#### [Work request]
Count how many lines in the data hold the word "QuantumFields", and give that number alone.

#### [Extracted records]

import Mathlib
import HarnessLib
import Summits.QuantumFields.YangMills.Theorems.PencilRigidityCurvatureKernelBoundKernelOffDiagonalFrames
import Summits.QuantumFields.YangMills.Theorems.PencilRigidityCurvatureKernelBoundKernelOffDiagonalDilation

/-!
# `CurvatureKernelBound` — stub A3 support: local kernels of the dilated two-point functionals

Support file for crux `stmt-QuantumFields-11687` (`PencilRigidity.CurvatureKernelBound`), line
`sixteen-charts-analytic-kernel`, stub `KernelOffDiagonal` (A3).

`exists_local_kernels` (with the registered sub-goal `ChartNeighbourhoods` for its chart neighbourhoods): given the chart bounds of stub A1
(hypothesis) and the tensor-regularity statement of stub A2 (hypothesis), a one-species family `𝔖` on
`ℝ⁴` with E2, translation invariance on `⁰𝒮`, invariance under proper signed permutations and
reflection positivity in the diagonal frames has, at every `ξ ≠ 0`, a radius `ρ`, a bound `B` and
growth data `q, C₀` such that for every scale `s > 0` the dilated two-point functional `F ↦ 𝔖₂(D_s F)`
is integration against a continuous kernel `k_s` on `B(ξ, ρ) × B(0, ρ)` with
`|k_s| ≤ (C₀ (s + s⁻¹)^q + 1) B`.  Assembly: good frames at `ξ` (sub-goal `GoodMirrorFrames`), A1 in
each frame, a common Schwartz order, the scaled chart bound (sub-goal `ScaledChartBound`), and A2
applied to the normalised functional.
[folklore]
-/

noncomputable section

open scoped SchwartzMap LineDeriv InnerProductSpace
open Set MeasureTheory Metric
open Literature.MathematicalPhysics.AQFT Literature.MathematicalPhysics.QuantumLattice
open Literature.MathematicalPhysics.QuantumFieldTheory

namespace Summit.QuantumFields.YangMills.Theorems.CurvatureKernel

/-- **Sub-goal `ChartNeighbourhoods`** (helper for stub `KernelOffDiagonal`): the chart neighbourhoods
`U = {⟪x - ξ, n_i⟫ < d}` of `ξ` and `V = {⟪y, n_i⟫ > -d}` of `0` are open (finite intersections of open
half-spaces) and contain `ξ`, `0` for `d > 0`. [folklore] -/
theorem ChartNeighbourhoods : ∀ (ξ : (EuclideanSpace ℝ (Fin 4))) (nrm : Fin 4 → (EuclideanSpace ℝ (Fin 4))) (d : ℝ), IsOpen {x : (EuclideanSpace ℝ (Fin 4)) | ∀ i : Fin 4, inner ℝ (x - ξ) (nrm i) < d} ∧ IsOpen {y : (EuclideanSpace ℝ (Fin 4)) | ∀ i : Fin 4, -d < inner ℝ y (nrm i)} ∧ (0 < d → ξ ∈ {x : (EuclideanSpace ℝ (Fin 4)) | ∀ i : Fin 4, inner ℝ (x - ξ) (nrm i) < d} ∧ (0 : (EuclideanSpace ℝ (Fin 4))) ∈ {y : (EuclideanSpace ℝ (Fin 4)) | ∀ i : Fin 4, -d < inner ℝ y (nrm i)}) := by
  intro ξ nrm d
  refine ⟨?_, ?_, fun hd => ⟨fun i => by simpa using hd, fun i => by simpa using hd⟩⟩
  · rw [setOf_forall]
    exact isOpen_iInter_of_finite fun i =>
      isOpen_lt ((continuous_id.sub continuous_const).inner continuous_const) continuous_const
  · rw [setOf_forall]
    exact isOpen_iInter_of_finite fun i => isOpen_lt continuous_const (continuous_id.inner continuous_const)

/-- **Local kernels of the dilated two-point functionals.** See the module docstring. [folklore] -/
theorem exists_local_kernels
    (hA1 : ∀ (S₁ : SchwingerFamily (EuclideanSpace ℝ (Fin 4))) (R : (EuclideanSpace ℝ (Fin 4)) ≃ₗᵢ[ℝ] (EuclideanSpace ℝ (Fin 4))), (SchwingerFamily.toLabelled (fun n => (S₁ n).comp (linActMulti R))).IsReflectionPositive → (∀ (n : ℕ) (a : (EuclideanSpace ℝ (Fin 4))) (F : SchwartzMap (Fin n → (EuclideanSpace ℝ (Fin 4))) ℂ), IsOffDiagonal F → S₁ n (translateMulti a F) = S₁ n F) → ∃ M₀ : ℕ, ∀ N : ℕ, ∃ (C : ℝ) (p : ℕ), ∀ δ : ℝ, 0 < δ → δ ≤ 1 → ∀ (f g : SchwartzMap (EuclideanSpace ℝ (Fin 4)) ℂ), tsupport (f : (EuclideanSpace ℝ (Fin 4)) → ℂ) ⊆ {x : (EuclideanSpace ℝ (Fin 4)) | inner ℝ x (R (EuclideanSpace.single 0 1)) < 0} → tsupport (g : (EuclideanSpace ℝ (Fin 4)) → ℂ) ⊆ {x : (EuclideanSpace ℝ (Fin 4)) | δ < inner ℝ x (R (EuclideanSpace.single 0 1))} → ∀ F : SchwartzMap (Fin 2 → (EuclideanSpace ℝ (Fin 4))) ℂ, (IsTensorOf F ![((LineDeriv.lineDerivOp (R (EuclideanSpace.single 0 1)) : SchwartzMap (EuclideanSpace ℝ (Fin 4)) ℂ → SchwartzMap (EuclideanSpace ℝ (Fin 4)) ℂ)^[N] f), g] ∨ IsTensorOf F ![f, ((LineDeriv.lineDerivOp (R (EuclideanSpace.single 0 1)) : SchwartzMap (EuclideanSpace ℝ (Fin 4)) ℂ → SchwartzMap (EuclideanSpace ℝ (Fin 4)) ℂ)^[N] g)]) → ‖S₁ 2 F‖ ≤ C * (1 / δ) ^ p * schwartzNorm M₀ f * schwartzNorm M₀ g)
    (hA2 : ∀ (v : Fin 4 → (EuclideanSpace ℝ (Fin 4))), LinearIndependent ℝ v → ∀ (U V : Set (EuclideanSpace ℝ (Fin 4))), IsOpen U → IsOpen V → ∀ (x₀ y₀ : (EuclideanSpace ℝ (Fin 4))), x₀ ∈ U → y₀ ∈ V → ∀ M₀ : ℕ, ∃ (N₁ : ℕ) (ρ B : ℝ), 0 < ρ ∧ ∀ Λ : SchwartzMap (Fin 2 → (EuclideanSpace ℝ (Fin 4))) ℂ →L[ℂ] ℂ, (∀ (j : Fin 4) (N : ℕ), N ≤ N₁ → ∀ (f g : SchwartzMap (EuclideanSpace ℝ (Fin 4)) ℂ), tsupport (f : (EuclideanSpace ℝ (Fin 4)) → ℂ) ⊆ U → tsupport (g : (EuclideanSpace ℝ (Fin 4)) → ℂ) ⊆ V → ∀ F : SchwartzMap (Fin 2 → (EuclideanSpace ℝ (Fin 4))) ℂ, (IsTensorOf F ![((LineDeriv.lineDerivOp (v j) : SchwartzMap (EuclideanSpace ℝ (Fin 4)) ℂ → SchwartzMap (EuclideanSpace ℝ (Fin 4)) ℂ)^[N] f), g] ∨ IsTensorOf F ![f, ((LineDeriv.lineDerivOp (v j) : SchwartzMap (EuclideanSpace ℝ (Fin 4)) ℂ → SchwartzMap (EuclideanSpace ℝ (Fin 4)) ℂ)^[N] g)]) → ‖Λ F‖ ≤ schwartzNorm M₀ f * schwartzNorm M₀ g) → ∃ K₂ : (Fin 2 → (EuclideanSpace ℝ (Fin 4))) → ℂ, ContinuousOn K₂ {x : Fin 2 → (EuclideanSpace ℝ (Fin 4)) | x 0 ∈ Metric.ball x₀ ρ ∧ x 1 ∈ Metric.ball y₀ ρ} ∧ (∀ x : Fin 2 → (EuclideanSpace ℝ (Fin 4)), x 0 ∈ Metric.ball x₀ ρ → x 1 ∈ Metric.ball y₀ ρ → ‖K₂ x‖ ≤ B) ∧ ∀ F : SchwartzMap (Fin 2 → (EuclideanSpace ℝ (Fin 4))) ℂ, tsupport (F : (Fin 2 → (EuclideanSpace ℝ (Fin 4))) → ℂ) ⊆ {x : Fin 2 → (EuclideanSpace ℝ (Fin 4)) | x 0 ∈ Metric.ball x₀ ρ ∧ x 1 ∈ Metric.ball y₀ ρ} → MeasureTheory.Integrable (fun x : Fin 2 → (EuclideanSpace ℝ (Fin 4)) => K₂ x * F x) ∧ Λ F = ∫ x : Fin 2 → (EuclideanSpace ℝ (Fin 4)), K₂ x * F x)
    (S₁ : SchwingerFamily (EuclideanSpace ℝ (Fin 4))) (hE2 : S₁.toLabelled.IsReflectionPositive)
    (hT : ∀ (n : ℕ) (a : (EuclideanSpace ℝ (Fin 4))) (F : SchwartzMap (Fin n → (EuclideanSpace ℝ (Fin 4))) ℂ), IsOffDiagonal F → S₁ n (translateMulti a F) = S₁ n F)
    (hH : ∀ (R : (EuclideanSpace ℝ (Fin 4)) ≃ₗᵢ[ℝ] (EuclideanSpace ℝ (Fin 4))), LinearMap.det (R.toLinearEquiv : (EuclideanSpace ℝ (Fin 4)) →ₗ[ℝ] (EuclideanSpace ℝ (Fin 4))) = 1 → (∀ i : Fin 4, ∃ j : Fin 4, R (EuclideanSpace.single i 1) = EuclideanSpace.single j 1 ∨ R (EuclideanSpace.single i 1) = -EuclideanSpace.single j 1) → ∀ (n : ℕ) (F : SchwartzMap (Fin n → (EuclideanSpace ℝ (Fin 4))) ℂ), IsOffDiagonal F → S₁ n (linActMulti R F) = S₁ n F)
    (hD : ∀ (R : (EuclideanSpace ℝ (Fin 4)) ≃ₗᵢ[ℝ] (EuclideanSpace ℝ (Fin 4))) (a b : ℝ), a ^ 2 = 1 / 2 → b ^ 2 = 1 / 2 → R (EuclideanSpace.single 0 1) = a • EuclideanSpace.single 0 1 + b • EuclideanSpace.single 1 1 → (SchwingerFamily.toLabelled (fun n => (S₁ n).comp (linActMulti R))).IsReflectionPositive)
    (ξ : (EuclideanSpace ℝ (Fin 4))) (hξ : ξ ≠ 0) :
    ∃ ρ : ℝ, 0 < ρ ∧ ∃ (B : ℝ) (q : ℕ) (C₀ : ℝ), 0 ≤ C₀ ∧ ∀ (s : ℝ) (hs : 0 < s),
      ∃ k : (Fin 2 → (EuclideanSpace ℝ (Fin 4))) → ℂ, ContinuousOn k {x | x 0 ∈ ball ξ ρ ∧ x 1 ∈ ball 0 ρ} ∧
        (∀ x : Fin 2 → (EuclideanSpace ℝ (Fin 4)), x 0 ∈ ball ξ ρ → x 1 ∈ ball 0 ρ → ‖k x‖ ≤ (C₀ * (s + s⁻¹) ^ q + 1) * B) ∧
        ∀ F : 𝓢((Fin 2 → (EuclideanSpace ℝ (Fin 4))), ℂ), tsupport (F : (Fin 2 → (EuclideanSpace ℝ (Fin 4))) → ℂ) ⊆ {x | x 0 ∈ ball ξ ρ ∧ x 1 ∈ ball 0 ρ} →
          Integrable (fun x => k x * F x) ∧ S₁ 2 (dilateTest s hs.ne' F) = ∫ x, k x * F x := by
  -- good frames at `ξ`
  obtain ⟨nrm, hli, hnrm⟩ := exists_good_frames S₁ hE2 hH hD ξ hξ
  have hn1 : ∀ j, ‖nrm j‖ = 1 := fun j => by
    obtain ⟨-, R, hR, -⟩ := hnrm j
    rw [← hR, LinearIsometryEquiv.norm_map]
    simp
  -- the chart bound of A1 along each normal
  have hA1j : ∀ j : Fin 4, ∃ M₀ : ℕ, ∀ N : ℕ, ∃ (C : ℝ) (p : ℕ), ∀ δ : ℝ, 0 < δ → δ ≤ 1 →
      ∀ (f g : 𝓢((EuclideanSpace ℝ (Fin 4)), ℂ)), tsupport (f : (EuclideanSpace ℝ (Fin 4)) → ℂ) ⊆ {x | ⟪x, nrm j⟫_ℝ < 0} →
      tsupport (g : (EuclideanSpace ℝ (Fin 4)) → ℂ) ⊆ {x | δ < ⟪x, nrm j⟫_ℝ} → ∀ F : 𝓢((Fin 2 → (EuclideanSpace ℝ (Fin 4))), ℂ),
        (IsTensorOf F ![((∂_{nrm j} : 𝓢((EuclideanSpace ℝ (Fin 4)), ℂ) → 𝓢((EuclideanSpace ℝ (Fin 4)), ℂ))^[N] f), g] ∨
          IsTensorOf F ![f, ((∂_{nrm j} : 𝓢((EuclideanSpace ℝ (Fin 4)), ℂ) → 𝓢((EuclideanSpace ℝ (Fin 4)), ℂ))^[N] g)]) →
        ‖S₁ 2 F‖ ≤ C * (1 / δ) ^ p * schwartzNorm M₀ f * schwartzNorm M₀ g := by
    intro j
    obtain ⟨-, R, hR, hE2R⟩ := hnrm j
    have h := hA1 S₁ R hE2R hT
    rw [hR] at h
    exact h
  choose M₀f hM using hA1j
  choose Cf pf hCp using hM
  set M₀ : ℕ := Finset.univ.sup M₀f with hM₀
  have hMle : ∀ j, M₀f j ≤ M₀ := fun j => Finset.le_sup (f := M₀f) (Finset.mem_univ j)
  have hA : ∀ (j : Fin 4) (N : ℕ) (δ : ℝ), 0 < δ → δ ≤ 1 → ∀ (f g : 𝓢((EuclideanSpace ℝ (Fin 4)), ℂ)),
      tsupport (f : (EuclideanSpace ℝ (Fin 4)) → ℂ) ⊆ {x | ⟪x, nrm j⟫_ℝ < 0} →
      tsupport (g : (EuclideanSpace ℝ (Fin 4)) → ℂ) ⊆ {x | δ < ⟪x, nrm j⟫_ℝ} → ∀ F : 𝓢((Fin 2 → (EuclideanSpace ℝ (Fin 4))), ℂ),
        (IsTensorOf F ![((∂_{nrm j} : 𝓢((EuclideanSpace ℝ (Fin 4)), ℂ) → 𝓢((EuclideanSpace ℝ (Fin 4)), ℂ))^[N] f), g] ∨
          IsTensorOf F ![f, ((∂_{nrm j} : 𝓢((EuclideanSpace ℝ (Fin 4)), ℂ) → 𝓢((EuclideanSpace ℝ (Fin 4)), ℂ))^[N] g)]) →
        ‖S₁ 2 F‖ ≤ |Cf j N| * (1 / δ) ^ (pf j N) * schwartzNorm M₀ f * schwartzNorm M₀ g := by
    intro j N δ hδ hδ1 f g hf hg F hF
    refine (hCp j N δ hδ hδ1 f g hf hg F hF).trans ?_
    have hsf := schwartzNorm_nonneg (M₀f j) f
    have hsg := schwartzNorm_nonneg (M₀f j) g
    have hsf' := schwartzNorm_nonneg M₀ f
    have h0 : 0 ≤ (1 / δ) ^ (pf j N) * schwartzNorm (M₀f j) f * schwartzNorm (M₀f j) g := by positivity
    calc Cf j N * (1 / δ) ^ (pf j N) * schwartzNorm (M₀f j) f * schwartzNorm (M₀f j) g
        = Cf j N * ((1 / δ) ^ (pf j N) * schwartzNorm (M₀f j) f * schwartzNorm (M₀f j) g) := by ring
      _ ≤ |Cf j N| * ((1 / δ) ^ (pf j N) * schwartzNorm (M₀f j) f * schwartzNorm (M₀f j) g) :=
          mul_le_mul_of_nonneg_right (le_abs_self _) h0
      _ ≤ |Cf j N| * ((1 / δ) ^ (pf j N) * schwartzNorm M₀ f * schwartzNorm M₀ g) := by
          gcongr
          · exact schwartzNorm_mono (hMle j) f
          · exact schwartzNorm_mono (hMle j) g
      _ = _ := by ring
  -- the gap `d`
  obtain ⟨j₀, -, hj₀⟩ := Finset.exists_max_image Finset.univ (fun j => ⟪ξ, nrm j⟫_ℝ) Finset.univ_nonempty
  set d : ℝ := -⟪ξ, nrm j₀⟫_ℝ / 3 with hddef
  have hd : 0 < d := by
    have := (hnrm j₀).1
    rw [hddef]
    linarith
  have hdξ : ∀ j, ⟪ξ, nrm j⟫_ℝ ≤ -(3 * d) := fun j => by
    have := hj₀ j (Finset.mem_univ j)
    rw [hddef]
    linarith
  -- the open sets `U ∋ ξ`, `V ∋ 0`
  set U : Set (EuclideanSpace ℝ (Fin 4)) := {x | ∀ i, ⟪x - ξ, nrm i⟫_ℝ < d} with hUdef
  set V : Set (EuclideanSpace ℝ (Fin 4)) := {y | ∀ i, -d < ⟪y, nrm i⟫_ℝ} with hVdef
  obtain ⟨hU, hV, hUV⟩ := ChartNeighbourhoods ξ nrm d
  obtain ⟨hξU, h0V⟩ := hUV hd
  -- A2 data, the scaled chart bound
  obtain ⟨N₁, ρ, B, hρ, hA2'⟩ := hA2 nrm hli U V hU hV ξ 0 hξU h0V M₀
  obtain ⟨q, C₀, hC₀, hbound⟩ := scaled_chart_bound S₁ hT nrm hn1 M₀ (fun j N => |Cf j N|) pf hA ξ hd hdξ N₁
  refine ⟨ρ, hρ, B, q, C₀, hC₀, fun s hs => ?_⟩
  set c : ℝ := C₀ * (s + s⁻¹) ^ q + 1 with hcdef
  have hss : 0 < s + s⁻¹ := by positivity
  have hc : 0 < c := by positivity
  have hcC : (c : ℂ) ≠ 0 := Complex.ofReal_ne_zero.2 hc.ne'
  set Λ : 𝓢((Fin 2 → (EuclideanSpace ℝ (Fin 4))), ℂ) →L[ℂ] ℂ := ((c : ℂ)⁻¹) • (S₁ 2).comp (dilateTest s hs.ne') with hΛdef
  have hΛapply : ∀ F, Λ F = (c : ℂ)⁻¹ * S₁ 2 (dilateTest s hs.ne' F) := fun F => rfl
  have hΛ : ∀ (j : Fin 4) (N : ℕ), N ≤ N₁ → ∀ (f g : 𝓢((EuclideanSpace ℝ (Fin 4)), ℂ)), tsupport (f : (EuclideanSpace ℝ (Fin 4)) → ℂ) ⊆ U →
      tsupport (g : (EuclideanSpace ℝ (Fin 4)) → ℂ) ⊆ V → ∀ F : 𝓢((Fin 2 → (EuclideanSpace ℝ (Fin 4))), ℂ),
        (IsTensorOf F ![((∂_{nrm j} : 𝓢((EuclideanSpace ℝ (Fin 4)), ℂ) → 𝓢((EuclideanSpace ℝ (Fin 4)), ℂ))^[N] f), g] ∨
          IsTensorOf F ![f, ((∂_{nrm j} : 𝓢((EuclideanSpace ℝ (Fin 4)), ℂ) → 𝓢((EuclideanSpace ℝ (Fin 4)), ℂ))^[N] g)]) →
        ‖Λ F‖ ≤ schwartzNorm M₀ f * schwartzNorm M₀ g := by
    intro j N hN f g hf hg F hF
    rw [hΛapply, norm_mul, norm_inv, Complex.norm_real, Real.norm_of_nonneg hc.le]
    have h := hbound s hs j N hN f g hf hg F hF
    have hsfg : 0 ≤ schwartzNorm M₀ f * schwartzNorm M₀ g :=
      mul_nonneg (schwartzNorm_nonneg _ _) (schwartzNorm_nonneg _ _)
    have hle : c⁻¹ * (C₀ * (s + s⁻¹) ^ q) ≤ 1 := by
      rw [inv_mul_le_iff₀ hc, mul_one, hcdef]
      linarith
    calc c⁻¹ * ‖S₁ 2 (dilateTest s hs.ne' F)‖
        ≤ c⁻¹ * (C₀ * (s + s⁻¹) ^ q * schwartzNorm M₀ f * schwartzNorm M₀ g) :=
          mul_le_mul_of_nonneg_left h (inv_nonneg.2 hc.le)
      _ = (c⁻¹ * (C₀ * (s + s⁻¹) ^ q)) * (schwartzNorm M₀ f * schwartzNorm M₀ g) := by ring
      _ ≤ 1 * (schwartzNorm M₀ f * schwartzNorm M₀ g) := mul_le_mul_of_nonneg_right hle hsfg
      _ = schwartzNorm M₀ f * schwartzNorm M₀ g := one_mul _
  obtain ⟨K₂, hcont, hbd, hrep⟩ := hA2' Λ hΛ
  refine ⟨fun x => (c : ℂ) * K₂ x, continuousOn_const.mul hcont, fun x hx0 hx1 => ?_, fun F hF => ?_⟩
  · rw [norm_mul, Complex.norm_real, Real.norm_of_nonneg hc.le]
    exact mul_le_mul_of_nonneg_left (hbd x hx0 hx1) hc.le
  · obtain ⟨hi, hΛF⟩ := hrep F hF
    refine ⟨by simpa only [mul_assoc] using hi.const_mul (c : ℂ), ?_⟩
    rw [hΛapply] at hΛF
    have h1 : S₁ 2 (dilateTest s hs.ne' F) = (c : ℂ) * ((c : ℂ)⁻¹ * S₁ 2 (dilateTest s hs.ne' F)) := by
      rw [← mul_assoc, mul_inv_cancel₀ hcC, one_mul]
    rw [h1, hΛF, ← integral_const_mul]
    simp only [mul_assoc]

end Summit.QuantumFields.YangMills.Theorems.CurvatureKernel

end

#### [The completed task]
5